3. Bfloat16 Precision Intrinsics

This section describes nv_bfloat16 precision intrinsic functions.

To use these functions, include the header file cuda_bf16.h in your program. All of the functions defined here are available in device code. Some of the functions are also available to host compilers, please refer to respective functions’ documentation for details.

NOTE: Aggressive floating-point optimizations performed by host or device compilers may affect numeric behavior of the functions implemented in this header. Specific examples are:

The following macros are available to help users selectively enable/disable various definitions present in the header file:

  • CUDA_NO_BFLOAT16 - If defined, this macro will prevent the definition of additional type aliases in the global namespace, helping to avoid potential conflicts with symbols defined in the user program.

  • __CUDA_NO_BFLOAT16_CONVERSIONS__ - If defined, this macro will prevent the use of the C++ type conversions (converting constructors and conversion operators) that are common for built-in floating-point types, but may be undesirable for __nv_bfloat16 which is essentially a user-defined type.
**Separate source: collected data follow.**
import Summits.CriticalPhenomena.PercolationContinuityZ3.Theorems.Transplant.GrigorchukLamplighterCylinderKits
import HarnessLib

/-!
# Cylinder kits on Bartholdi–Erschler's graph, III: KIT 3 (an `a`-edge: the lamp rectangle through both axes) and the zone radius

builds on p205010 (kernel theorem, internal audit signed; external expert review pending) — nothing in this file uses p205010.  Lane `prim-bschramm`, seat `prim-bschramm-p3` gen 38 (DESIGN OWNER; offer O17 = O3-direct,
`P3-NILPOTENT.md` §31).  Helper file (`--supports stmt-CriticalPhenomena-4575 --as helper`).  Sequel of «GrigorchukLamplighterCylinderKits».  Nothing is claimed
here about `θ(p_c)`.

* §5 **KIT 3** (`kit3`), `e = {x, x a}` (`x = (f, g)`, lamp positions `P₁ = g·ρ` in block `i = idx x` and `P₂ = g·a·ρ` in the OTHER block `i′`): `A` = the column of
  `x` up to `p = (f + K δ₁, g)`; the run `M` = `p —a→ (f+Kδ₁, g a) —s^{K′}→ (f+Kδ₁+K′δ₂, g a) —a→ (f+Kδ₁+K′δ₂, g) —s^{−K}→ (f+K′δ₂, g) —a→ (f+K′δ₂, g a) = q`
  (`walkM3`; every vertex has block `i` or block `i′` at the ceiling `ℓ + 1` — `mem_walkM3` — so every edge is an enhancement edge), made a path by `Walk.bypass`;
  `B` = the column of `x a` downwards; the closing identity `x s^K a s^{K′} a s^{−K} a = x a s^{K′}` is `corner_identity` (`a sⁿ a = s′ⁿ`, `[s, s′] = 1`);
  disjointness by tree parts (`g` vs `g a`, `genA ≠ 1`) and block sums (`K, K′ ≥ 1`).
* §6 the zone of any cycle kit lies in `B_H(x, |A| + |M| + |B| + 1)` (`cycleKit_Z_subset`); with `K ≤ 2ℓ + 2` all three kits fit in the radius `Rz ℓ = 8ℓ + 12`.
[cite: BalisterBollobasRiordan2014, §"bond percolation" p. 13] [cite: AizenmanGrimmett1991, Thm 1 (essential enhancements)] [cite: BartholdiErschler2012, §2, §3.1]
-/

noncomputable section

namespace Summit.CriticalPhenomena.PercolationContinuityZ3.Theorems.Transplant

namespace Grigorchuk

open SimpleGraph Walk SemidirectProduct Literature.Probability.LatticeModels SubLoc CayCyl
open Literature.Barriers.CriticalPhenomena (graphBall graphBall_mono)
open scoped Classical

section Kit

variable {ℓ : ℕ} (x y : ↥(blockCyl (box 2 (ℓ + 1))))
  • __CUDA_NO_BFLOAT16_OPERATORS__ and __CUDA_NO_BFLOAT162_OPERATORS__ - If defined, these macros will prevent the inadvertent use of usual arithmetic and comparison operators. This enforces the storage-only type semantics and prevents C++ style computations on __nv_bfloat16 and __nv_bfloat162 types.

Groups

Bfloat16 Arithmetic Constants

To use these constants, include the header file cuda_bf16.h in your program.

Bfloat16 Arithmetic Functions

To use these functions, include the header file cuda_bf16.h in your program.

Bfloat16 Comparison Functions

To use these functions, include the header file cuda_bf16.h in your program.

Bfloat16 Math Functions

To use these functions, include the header file cuda_bf16.h in your program.

Bfloat16 Precision Conversion and Data Movement

To use these functions, include the header file cuda_bf16.h in your program.

Bfloat162 Arithmetic Functions

To use these functions, include the header file cuda_bf16.h in your program.

Bfloat162 Comparison Functions

To use these functions, include the header file cuda_bf16.h in your program.

Bfloat162 Math Functions

To use these functions, include the header file cuda_bf16.h in your program.

Structs

__nv_bfloat16

nv_bfloat16 datatype

__nv_bfloat162

nv_bfloat162 datatype

__nv_bfloat162_raw

__nv_bfloat162_raw data type

__nv_bfloat16_raw

__nv_bfloat16_raw data type

Typedefs

nv_bfloat16

This datatype is meant to be the first-class or fundamental implementation of the bfloat16 numbers format.

nv_bfloat162

This datatype is meant to be the first-class or fundamental implementation of type for pairs of bfloat16 numbers.

3.9. Typedefs

typedef __nv_bfloat16 nv_bfloat16

This datatype is meant to be the first-class or fundamental implementation of the bfloat16 numbers format.

Should be implemented in the compiler in the future. Current implementation is a simple typedef to a respective user-level type with underscores.

typedef __nv_bfloat162 nv_bfloat162

This datatype is meant to be the first-class or fundamental implementation of type for pairs of bfloat16 numbers.

Should be implemented in the compiler in the future. Current implementation is a simple typedef to a respective user-level type with underscores.